-- Data to process follows --

/-- The falling factorials `T(T-1)⋯(T-j+1)` have distinct degrees, so `Λ_a ≠ 0` as soon as one
of the coefficients `[yᵃ]R_j` is non-zero. [folklore] -/
theorem recPoly_ne_zero {d : ℕ} (R : Fin (d + 1) → Polynomial (Polynomial K)) {a : ℕ}
    (h : ∃ j, (R j).coeff a ≠ 0) : recPoly R a ≠ 0 := by
  classical
  set J := Finset.univ.filter (fun j : Fin (d + 1) => (R j).coeff a ≠ 0) with hJ
  have hJne : J.Nonempty := by
    obtain ⟨j, hj⟩ := h
    exact ⟨j, by simp [hJ, hj]⟩
  set j₁ := J.max' hJne with hj₁
  have hj₁mem : (R j₁).coeff a ≠ 0 := by
    have := J.max'_mem hJne
    simp only [Finset.mem_filter, Finset.mem_univ, true_and, J] at this
    exact this
  intro h0
  have hc := congr_arg (fun p : Polynomial (Polynomial K) => p.coeff (j₁ : ℕ)) h0
  simp only [recPoly, Polynomial.finsetSum_coeff, Polynomial.coeff_C_mul,
    Polynomial.coeff_zero] at hc
  rw [Finset.sum_eq_single j₁] at hc
  · have hmonic := (monic_descPochhammer (Polynomial K) (j₁ : ℕ)).coeff_natDegree
    rw [descPochhammer_natDegree] at hmonic
    rw [hmonic, mul_one] at hc
    exact hj₁mem hc
  · intro j _ hne
    by_cases hj : (R j).coeff a = 0
    · rw [hj, zero_mul]
    · have hjJ : j ∈ J := by simp [hJ, hj]
      have hle : j ≤ j₁ := J.le_max' j hjJ
      have hlt : (j : ℕ) < j₁ := lt_of_le_of_ne (Fin.le_iff_val_le_val.mp hle)
        (fun h => hne (Fin.ext h))
      rw [Polynomial.coeff_eq_zero_of_natDegree_lt (p := descPochhammer (Polynomial K) j)
        (by rwa [descPochhammer_natDegree]), mul_zero]
  · intro h
    exact absurd (Finset.mem_univ _) h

-- Data to process concluded --

▶ Directions for this task
With the entries above as the source, set down exactly the lines from the one holding "by_cases hj : (R j).coeff a = 0" through the last line, both ends included.

▶ Task response
    by_cases hj : (R j).coeff a = 0
    · rw [hj, zero_mul]
    · have hjJ : j ∈ J := by simp [hJ, hj]
      have hle : j ≤ j₁ := J.le_max' j hjJ
      have hlt : (j : ℕ) < j₁ := lt_of_le_of_ne (Fin.le_iff_val_le_val.mp hle)
        (fun h => hne (Fin.ext h))
      rw [Polynomial.coeff_eq_zero_of_natDegree_lt (p := descPochhammer (Polynomial K) j)
        (by rwa [descPochhammer_natDegree]), mul_zero]
  · intro h
    exact absurd (Finset.mem_univ _) h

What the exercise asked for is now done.